VMGR-152 "Sumos" will conduct training as part of unit-level training Evergreen, which will serve as the squadron's 2017 Marine Corps Combat Readiness Evaluation.
The Sumos will conduct tri-lateral training with the U.S. Army 160th Special Operations Aviation Regiment and U.S. Army 1st Special Forces Group to gain valuable insight on the most recent Operation Inherent Resolve assault-support tactics. The squadron will also conduct division formation flights with stateside-based VMGR squadrons.
"Unit-level training detachments like this allow us to train in all the various mission sets that we are expected to execute," said U.S. Marine Corps Maj. Brian Miller, director of standardization and safety with VMGR-152. "We do a lot of cargo runs and have fewer opportunities to conduct the other missions that the KC-130J and its aircrew can accomplish."
VMGR-152 stands to gain various qualifications through Evergreen and execute training missions outside their everyday operations.
"This unit-level training allows us to achieve various pilot and enlisted aircrew qualifications and training," said Miller. "On this detachment we will be able to conduct low altitude tactics, aerial delivery of both personnel and cargo, threat reaction tactics, air-to-air refueling with various helicopter assets to include special operations MH-47's and MH-60's from the army, aviation delivered ground refueling, tactical navigation and night vision goggle training. We should come away from this detachment having made one new aerial delivery instructor, basic instructor pilot, division lead pilot, night systems instructor crew master and a few others."
Through an aggressive schedule of various and diverse mission sets, the squadron also has the opportunity to build on inter-service cohesion.

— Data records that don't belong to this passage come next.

import Literature.IUT.LogThetaLattice.HolomorphicLogShellVolume
import Literature.AnabelianGeometry.AbsoluteAnabelian.MonoAnalyticNonarchAlgorithmModel
import HarnessLib

/-!
# [IUTchIII] Prop 1.2 (iii)/(vi) — abc-iut-L6-t3's `LogLinkVolumeCompatible` (F-0429) and
# `HolMonoVolumeCompatible` (F-0428) as ZERO-HYPOTHESIS instance forms at the models of record
# (proof-only companion of `HolomorphicLogShells.lean`; abc-iut cell, layer L6, register row LF6-51)

S. Mochizuki, *Inter-universal Teichmüller theory III*, kurims manuscript (May 2020) `paper:url-4b091feeb646`,
§1, Proposition 1.2 (iii) p. 31 ("the diagram (∗non) is compatible with the natural `p_v`-adic log-volumes")
and (vi) p. 32 ("the various isomorphisms `log(†D^⊢_v) ⥲ log(†F^{⊢×μ}_v) ⥲ log(†F_v)` … are compatible with …
the respective log-shells, and the respective log-volumes"); S. Mochizuki, *Topics in absolute anabelian
geometry III*, Prop 5.8 (i)–(iii) pp. 139–140 [cite: MochizukiAbsTopIII2015, Prop 5.8 (iii) p. 140].
Tag form [claim: Mochizuki2012, status: disputed] (D-0012 claim key) on every [IUTchIII] item.

abc-iut-L6-t3 typed the two clauses as predicates on the INPUTS (`HolomorphicLogShells.lean`, p404642):
`HolMonoVolumeCompatible L t := μ^log_K(ℐ_L) = t.logShellLogVolume` and
`LogLinkVolumeCompatible L e := LogVolumeCompatible L.log ∧ ∀ A ∈ M(K), μ^log_{K'}(e(A)) = μ^log_K(A)`.
The tree's closers are CONDITIONAL instance forms — `holMonoVolumeCompatible_ofUnitLog (t) (hp) (hf) (he) (hm)`
(abc-iut-L6-d2, `HolomorphicLogShellVolume.lean`) pins the abstract numerical type `t` to `K` by four equations,
`logLinkVolumeCompatible_ofUnitLog (e) (he : Isometry e)` (`HolomorphicLogShellsProofs.lean`) asks the
identification `e` to be isometric — and abc-iut-L4's [AbsTopIII] Prop 5.8 model applies the first one only INSIDE
the structure field `MonoAnalyticNonarch.ofPadicSubfield.logVol_logShell` / the proof of
`MonoAnalyticNonarchAlgorithm.model_realLogVol_logShell`, never as a theorem whose conclusion head IS the typed
predicate. This file records the instance forms WITH NO `Prop` HYPOTHESIS at the models of record:

* `holMonoVolumeCompatible_ofPadicSubfield` — **F-0428 at the genuine numerical type** `MLFType.ofPadicSubfield E =
  (p, f_E, e_E, m_E)` of a field `E ⊆ ℚ̄_p` finite over `ℚ_p` (the [AbsTopIII] Prop 5.8 model of record,
  `MonoAnalyticNonarchModel.lean`), for the genuine logarithm `log_p` (`PadicLogOnUnits.ofUnitLog p E`);
* `holMonoVolumeCompatible_model_out_inv` — **F-0428 against the MONO-ANALYTICALLY RECONSTRUCTED type**: for every
  profinite `G` of MLF type and EVERY presentation `G ≅ G_E`, the holomorphic log-shell `ℐ_E` of `log_p` has
  log-volume the value `{-1 - m/f + e·log(p*)/log p}·f·log p` computed from the invariants `(p, f, e, m)` that
  abc-iut-L4's algorithm `MonoAnalyticNonarchAlgorithm.model` ([AbsTopIII] Prop 5.8 (i)) reconstructs from the
  group `G` ALONE — the printed comparison `log(†D^⊢_v)` (mono-analytic) vs `log(†F_v)` (holomorphic) of
  Prop 1.2 (vi), the single hypothesis being the datum's own `IsMLFGaloisType G`;
* `logLinkVolumeCompatible_ofUnitLog_refl` — **F-0429 at the identity identification** of `log(†F_v)` with the
  codomain `Ψ^{gp}_{‡F_v}` read in ONE coric copy of `K` (vertical coricity, [IUTchIII] Prop 3.5 (i)), for every
  mixed-characteristic nonarchimedean local field `K` — zero hypotheses;
* `logLinkVolumeCompatible_ofUnitLog_of_norm_eq` — the isometric case from the usual spelling `‖e x‖ = ‖x‖`;
* `logLinkVolumeCompatible_ofPadicSubfield_refl` and the joint-inhabitation record
  `exists_holMono_and_logLink_ofPadicSubfield` — both schema rows F-0428 / F-0429 fire SIMULTANEOUSLY at one
  genuine datum `(E ⊆ ℚ̄_p, log_p, (p, f_E, e_E, m_E), id)` (F-0429's universal closure is refuted in the tree,
  `not_forall_logLinkVolumeCompatible`; these are its instance forms, not the closure).

HONEST SCOPE: proof-only (0 `def`s, 0 instances, 0 `Prop` facts); every ingredient is consumed BY NAME
(abc-iut-L6-d2 `holMonoVolumeCompatible_ofUnitLog`, `logLinkVolumeCompatible_ofUnitLog`; abc-iut-L4
`MLFType.ofPadicSubfield`, `MonoAnalyticNonarchAlgorithm.model_out_inv_eq`). An instance-form theorem at OUR model is
not the print universal closure; nothing here bears on the disputed [IUTchIII] Cor. 3.12 or takes a side; typed ≠
proved; instantiated ≠ endorsed.
-/

noncomputable section

namespace Literature.IUT.LogThetaLattice

open Literature.AnabelianGeometry.AbsoluteAnabelian
open scoped Literature.IUT.LogVolume

universe u

/-! ### F-0429 `LogLinkVolumeCompatible`: zero-hypothesis instance forms -/

section LogLink

variable (p : ℕ) [Fact p.Prime]
variable (K : Type*) [NontriviallyNormedField K] [NormedAlgebra ℚ_[p] K] [IsUltrametricDist K]
  [ProperSpace K] [MeasurableSpace K] [BorelSpace K]

/-- **IUTchIII:Prop1.2(iii)** (kurims p.31) — F-0429 INSTANCE FORM, ZERO hypotheses: at the genuine logarithm
`log_p` of ANY mixed-characteristic nonarchimedean local field `K`, abc-iut-L6-t3's `LogLinkVolumeCompatible`
HOLDS for the identity identification of `log(†F_v)` with the codomain (all Frobenius-like copies read in one
coric `K`): `log_p` is log-volume compatible ([AbsTopIII] Prop 5.7 (i)(c)) and the identity preserves `μ^log`.
[claim: Mochizuki2012, status: disputed] -/
theorem logLinkVolumeCompatible_ofUnitLog_refl :
    LogLinkVolumeCompatible (PadicLogOnUnits.ofUnitLog p K) (RingEquiv.refl K) :=
  logLinkVolumeCompatible_ofUnitLog p K (RingEquiv.refl K) isometry_id

/-- **IUTchIII:Prop1.2(iii)** (kurims p.31) — F-0429 for an identification `e : K ≃+* K'` that preserves the
norm (`‖e x‖ = ‖x‖`, the shape in which the poly-isomorphisms of `𝓕`-prime-strips deliver it), at the genuine
`log_p`: the norm equation is turned into `Isometry e` and abc-iut-L6-d2's `logLinkVolumeCompatible_ofUnitLog`
applies. [claim: Mochizuki2012, status: disputed] -/
theorem logLinkVolumeCompatible_ofUnitLog_of_norm_eq {K' : Type*} [NontriviallyNormedField K']
    [IsUltrametricDist K'] [ProperSpace K'] [MeasurableSpace K'] [BorelSpace K'] (e : K ≃+* K')
    (he : ∀ x, ‖e x‖ = ‖x‖) :
    LogLinkVolumeCompatible (PadicLogOnUnits.ofUnitLog p K) e :=
  logLinkVolumeCompatible_ofUnitLog p K e (AddMonoidHomClass.isometry_of_norm e he)

end LogLink

/-! ### F-0428 `HolMonoVolumeCompatible` at the [AbsTopIII] Prop 5.8 model of record -/

section PadicSubfield

variable {p : ℕ} [Fact p.Prime] (E : IntermediateField ℚ_[p] (PadicAlgCl p)) [FiniteDimensional ℚ_[p] E]
  [MeasurableSpace E] [BorelSpace E]

/-- **IUTchIII:Prop1.2(vi)** (kurims p.32) — F-0428 INSTANCE FORM, ZERO hypotheses, at the model of record: for
a field `E ⊆ ℚ̄_p` finite over `ℚ_p` with its GENUINE numerical type `MLFType.ofPadicSubfield E = (p, f_E, e_E, m_E)`
([AbsTopIII] Prop 5.8 (i); abc-iut-L4 `MonoAnalyticNonarchModel.lean`) and the genuine logarithm `log_p`,
abc-iut-L6-t3's `HolMonoVolumeCompatible` HOLDS: `μ^log_E(ℐ_E) = {-1 - m/f + e·log(p*)/log p}·f·log p`
(abc-iut-L6-d2 `holMonoVolumeCompatible_ofUnitLog`, its four pinning equations discharged by `rfl`).
[claim: Mochizuki2012, status: disputed] -/
theorem holMonoVolumeCompatible_ofPadicSubfield :
    HolMonoVolumeCompatible (PadicLogOnUnits.ofUnitLog p E) (MLFType.ofPadicSubfield E) :=
  holMonoVolumeCompatible_ofUnitLog p E (MLFType.ofPadicSubfield E) rfl rfl rfl rfl

/-- **IUTchIII:Prop1.2(iii)** (kurims p.31) — F-0429 at the same model of record, identity identification,
zero hypotheses. [claim: Mochizuki2012, status: disputed] -/
theorem logLinkVolumeCompatible_ofPadicSubfield_refl :
    LogLinkVolumeCompatible (PadicLogOnUnits.ofUnitLog p E) (RingEquiv.refl E) :=
  logLinkVolumeCompatible_ofUnitLog_refl p E

/-- **IUTchIII:Prop1.2(iii)+(vi)** — JOINT INHABITATION of the two schema rows at ONE genuine datum: at
`(E ⊆ ℚ̄_p, log_p)` there are a numerical type (the genuine one) and an identification (the identity) for which
F-0428 `HolMonoVolumeCompatible` and F-0429 `LogLinkVolumeCompatible` hold together — the instance forms are
not vacuous (F-0429's universal closure being refuted in the tree, `not_forall_logLinkVolumeCompatible`).
[claim: Mochizuki2012, status: disputed] -/
theorem exists_holMono_and_logLink_ofPadicSubfield :
    ∃ (t : MLFType) (e : E ≃+* E),
      HolMonoVolumeCompatible (PadicLogOnUnits.ofUnitLog p E) t ∧
        LogLinkVolumeCompatible (PadicLogOnUnits.ofUnitLog p E) e :=
  ⟨MLFType.ofPadicSubfield E, RingEquiv.refl E, holMonoVolumeCompatible_ofPadicSubfield E,
    logLinkVolumeCompatible_ofPadicSubfield_refl E⟩

end PadicSubfield

/-! ### F-0428 against the mono-analytically reconstructed type ([AbsTopIII] Prop 5.8 ⟶ [IUTchIII] Prop 1.2 (vi)) -/

section Reconstructed

open MonoAnalyticNonarchAlgorithm

/-- **IUTchIII:Prop1.2(vi)** (kurims p.32) "`log(†D^⊢_v) ⥲ … ⥲ log(†F_v)` … compatible with … the respective
log-volumes" — F-0428 with the MONO-ANALYTIC side genuinely mono-analytic: for every profinite group `G` of
MLF type and EVERY presentation `G ≅ G_E` (`E ⊆ ℚ̄_p` finite over `ℚ_p`), abc-iut-L6-t3's
`HolMonoVolumeCompatible` HOLDS for the genuine `log_p` of `E` and the numerical type `(p, f, e, m)` that
abc-iut-L4's algorithm `MonoAnalyticNonarchAlgorithm.model` ([AbsTopIII] Prop 5.8 (i)–(iii)) reconstructs from
`G` ALONE: the holomorphic log-volume of `ℐ_E` equals the group-theoretically reconstructed value
(`model_out_inv_eq` — the invariants are presentation-independent, [AbsAnab] Prop 1.2.1 — then
`holMonoVolumeCompatible_ofPadicSubfield`). The one hypothesis `hG` is the datum's own "`G` is of MLF type".
[claim: Mochizuki2012, status: disputed] -/
theorem holMonoVolumeCompatible_model_out_inv (G : ProfiniteGrp.{0}) (hG : IsMLFGaloisType G)
    (P : Presentation G) :
    haveI := P.prime
    haveI := P.finite
    ∀ [MeasurableSpace P.E] [BorelSpace P.E],
      HolMonoVolumeCompatible (PadicLogOnUnits.ofUnitLog P.p P.E) (model.out G hG).inv := by
  haveI := P.prime
  haveI := P.finite
  intro _ _
  rw [model_out_inv_eq G hG P]
  exact holMonoVolumeCompatible_ofPadicSubfield P.E

/-- **IUTchIII:Prop1.2(vi)** (kurims p.32) — the same at the CHOSEN presentation of the algorithm
(`MonoAnalyticNonarchAlgorithm.presentation G hG`), where the reconstructed type is literally
`MLFType.ofPadicSubfield _` (`model_out_inv`, `rfl`). [claim: Mochizuki2012, status: disputed] -/
theorem holMonoVolumeCompatible_model_out_inv_presentation (G : ProfiniteGrp.{0}) (hG : IsMLFGaloisType G) :
    haveI := (presentation G hG).prime
    haveI := (presentation G hG).finite
    ∀ [MeasurableSpace (presentation G hG).E] [BorelSpace (presentation G hG).E],
      HolMonoVolumeCompatible (PadicLogOnUnits.ofUnitLog (presentation G hG).p (presentation G hG).E)
        (model.out G hG).inv :=
  holMonoVolumeCompatible_model_out_inv G hG (presentation G hG)

end Reconstructed

end Literature.IUT.LogThetaLattice

end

"Interoperability is a big thing to gain from this unit-level training," said U.S. Marine Corps Staff Sgt. Leighton P. Gaddis, maintenance controller with VMGR-152. "It allows us to get with other services who do things a bit differently and find the common ground for what works and can translate well into real-world scenarios."
Evergreen is aimed to enhance combat readiness, maintain VMGR-152's high level of proficiency and provide experience to all those participating in the training.
"I expect nothing less of the Marines than to do what they do best," said Gaddis. "They will maintain the same level of professionalism they always do, execute orders proficiently and complete all assigned tasks."